君が腰に下げてるその剣以上の物を用意する!
スキルだって幾らでも教えるし、
出来る事ならなんでもする!
だから魔剣を返してくれ!」
深々と頭を下げて懇願するミツルギ。
するとめぐみんがツンツンとミツルギを突き
「? なんだい?」
「まずこの男がもう魔剣を持っていない件について。」
サーっとみるみる青くなって行くミツルギ。
「さ、サトウカズマ?ぼ、僕の魔剣はどこに?」
「売った。

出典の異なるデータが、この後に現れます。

/-- **One entry of the lookup pass.** [folklore] -/
theorem segRuns_lvBody_entry (S : RStore) (ν : ℕ) (hpr : S (kr KR.pr) = rbits ν)
    (hx2 : S (kr KR.x2) = []) (l : Lit) (rest val : List Γ') (p : Prop) [Decidable p] :
    SegRuns (kr KR.vw) lvBody (KCNF.encodeLiteral l)
      (lvSt S (KCNF.encodeLiteral l ++ rest) (flagW Γ'.blank p) val [] [] [] [])
      (lvSt S rest (flagW Γ'.blank (p ∨ l.1 = ν))
        (if p then val else if l.1 = ν then Γ'.bit l.2 :: val else val) [] [] [] [])
      (10 * (KCNF.encodeLiteral l).length + 12 * (rbits ν).length + 16) := by
  obtain ⟨i, b⟩ := l
  have hlit : KCNF.encodeLiteral (i, b) = Γ'.bit b :: ((encodeNat i).map Γ'.bit ++ [Γ'.comma]) := rfl
  rw [hlit]
  set u := (encodeNat i).map Γ'.bit with hu
  -- the polarity bit
  have h1 : Runs (lvBody (Γ'.bit b))
      (Function.update (lvSt S (Γ'.bit b :: (u ++ [Γ'.comma]) ++ rest) (flagW Γ'.blank p) val [] [] [] [])
        (kr KR.vw) (u ++ [Γ'.comma] ++ rest))
      (lvSt S (u ++ [Γ'.comma] ++ rest) (flagW Γ'.blank p) val [] [Γ'.bit b] [Γ'.blank] []) (2 + 2) := by
    rw [update_lvSt_vw]
    unfold lvBody
    refine Runs.pop_nil (by simp) ?_
    exact ((Runs.push' (R' := lvSt S (u ++ [Γ'.comma] ++ rest) (flagW Γ'.blank p) val [] [Γ'.bit b] [] [])
      (by simp)).seq (Runs.push' (by simp))).of_eq rfl (by norm_num)
  -- the index bits
  have h2 := segRuns_lvBody_bits S (flagW Γ'.blank p) val [Γ'.bit b] (encodeNat i) ([Γ'.comma] ++ rest) []
  rw [← hu, List.append_nil] at h2
  -- the comma
  have h3 : Runs (lvBody Γ'.comma)
      (Function.update (lvSt S ([Γ'.comma] ++ rest) (flagW Γ'.blank p) val u.reverse [Γ'.bit b] [Γ'.blank] [])
        (kr KR.vw) rest)
      (lvSt S rest (flagW Γ'.blank (p ∨ i = ν))
        (if p then val else if i = ν then Γ'.bit b :: val else val) [] [] [] [])
      (12 * (rbits ν).length + 4 * (rbits i).length + 26 + 2) := by
    rw [update_lvSt_vw]
    unfold lvBody
    refine Runs.pop_cons (k := kr KR.lmd) (a := Γ'.blank) (w := []) (by simp) ?_
    rw [update_lvSt_lmd]
    have := runs_lvComma S ν hpr hx2 (i, b) rest val p
    exact this
  have hk1 : lvSt S (Γ'.bit b :: (u ++ [Γ'.comma]) ++ rest) (flagW Γ'.blank p) val [] [] [] [] (kr KR.vw) =
      Γ'.bit b :: (u ++ [Γ'.comma] ++ rest) := by simp
  have hk3 : lvSt S ([Γ'.comma] ++ rest) (flagW Γ'.blank p) val u.reverse [Γ'.bit b] [Γ'.blank] [] (kr KR.vw) =
      Γ'.comma :: rest := by simp
  have h23 := h2.append (SegRuns.single hk3 h3)
  have := SegRuns.cons hk1 h1 (h23.cast rfl (by simp) rfl le_rfl)
  refine this.cast (by simp) rfl rfl ?_
  have hr : (rbits i).length = u.length := by simp [rbits, hu]
  simp only [List.length_cons, List.length_append, List.length_nil, hr]
  have : u.length = (encodeNat i).length := by simp [hu]
  omega

/-- `fndW` unfolds to a flag. [folklore] -/
theorem fndW_eq (L : List Lit) (ν : ℕ) :
    fndW L ν = flagW Γ'.blank ((L.find? fun l => l.1 == ν).isSome = true) := rfl

/-- **The lookup pass over a clause body**, from the state reached after the literals `L₁`.
[folklore] -/
theorem segRuns_lvBody_cbody (S : RStore) (ν : ℕ) (hpr : S (kr KR.pr) = rbits ν)
    (hx2 : S (kr KR.x2) = []) : ∀ (L₂ L₁ : List Lit) (rest : List Γ'),
    SegRuns (kr KR.vw) lvBody (cbody L₂)
      (lvSt S (cbody L₂ ++ rest) (fndW L₁ ν) (valW L₁ ν) [] [] [] [])
      (lvSt S rest (fndW (L₁ ++ L₂) ν) (valW (L₁ ++ L₂) ν) [] [] [] [])
      ((12 * (rbits ν).length + 16) * L₂.length + 10 * (cbody L₂).length)
  | [], L₁, rest => by simpa using SegRuns.nil (kr KR.vw) lvBody _
  | l :: L₂, L₁, rest => by
    have h1 := segRuns_lvBody_entry S ν hpr hx2 l (cbody L₂ ++ rest) (valW L₁ ν)
      ((L₁.find? fun l => l.1 == ν).isSome = true)
    -- identify the state after `l` with the state of the prefix `L₁ ++ [l]`
    have hfnd : flagW Γ'.blank (((L₁.find? fun l => l.1 == ν).isSome = true) ∨ l.1 = ν) =
        fndW (L₁ ++ [l]) ν := by
      rw [fndW_eq]
      refine flagW_congr _ ?_
      rw [List.find?_append]
      cases h : L₁.find? (fun l => l.1 == ν) with
      | some l' => simp
      | none =>
        simp only [Option.isSome_none, Bool.false_eq_true, false_or, Option.none_or,
          List.find?_singleton]
        by_cases hl : l.1 = ν <;> simp [hl]
    have hval : (if ((L₁.find? fun l => l.1 == ν).isSome = true) then valW L₁ ν
        else if l.1 = ν then Γ'.bit l.2 :: valW L₁ ν else valW L₁ ν) = valW (L₁ ++ [l]) ν := by
      unfold valW
      rw [List.find?_append]
      cases h : L₁.find? (fun l => l.1 == ν) with
      | some l' => simp
      | none =>
        simp only [Option.isSome_none, Bool.false_eq_true, ↓reduceIte, Option.none_or,
          List.find?_singleton]
        by_cases hl : l.1 = ν <;> simp [hl]
    rw [← fndW_eq, hfnd, hval] at h1
    have h2 := segRuns_lvBody_cbody S ν hpr hx2 L₂ (L₁ ++ [l]) rest
    have := h1.append h2
    refine this.cast (by simp [cbody_cons, encodeLiteral_eq]) (by simp [cbody_cons, encodeLiteral_eq])
      (by rw [List.append_assoc]; rfl) ?_
    simp only [cbody_cons, encodeLiteral_eq, List.length_append, List.length_cons, List.length_nil]
    ring_nf; omega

」
「チクショーーーーー!!!!!」
3
薄暗いどこかの地下。
一人のロープの女が黒いケータイ、
ダークモバイレーツを取り出す。
番号を入力しどこかに連絡する女。
「デンソーヅノー。」
『はい。』
「ソウジキジゲンを寄こせ。」
『了解いたしました。』
その短いやり取りの数秒後に女の背後に一体の次元獣が現れた。
「ソウジキジゲン。ここに。」
深々頭を下げるソウジキジゲンに女は一瓶のポーションを握らせる。
「これでこの街を混乱させてやれ。」
「ははぁ!」
去って行くソウジキジゲン。
女はダークモバイレーツをしまうとロープを脱いで表の顔に戻った。
4
「んく!んく!ぷはぁ~~!
ひっさびさのシャワシャワは格別ね!」
「お前ホント好きだよな。程々にしとけよ?」
「いやよ!風だなんだでどれだけお預けを食らったと思ってるのよ?
その分思いっきり飲むのよ!」
「もう、今日はクエスト受けてないんですよ?」
「まあ、見てて気持ちのいい飲みっぷりではあるがな。」
丸一日かけて家の手入れや呪いの原因の除去をやった俺たちは大衆食堂でちょっと贅沢な飯を食っていた。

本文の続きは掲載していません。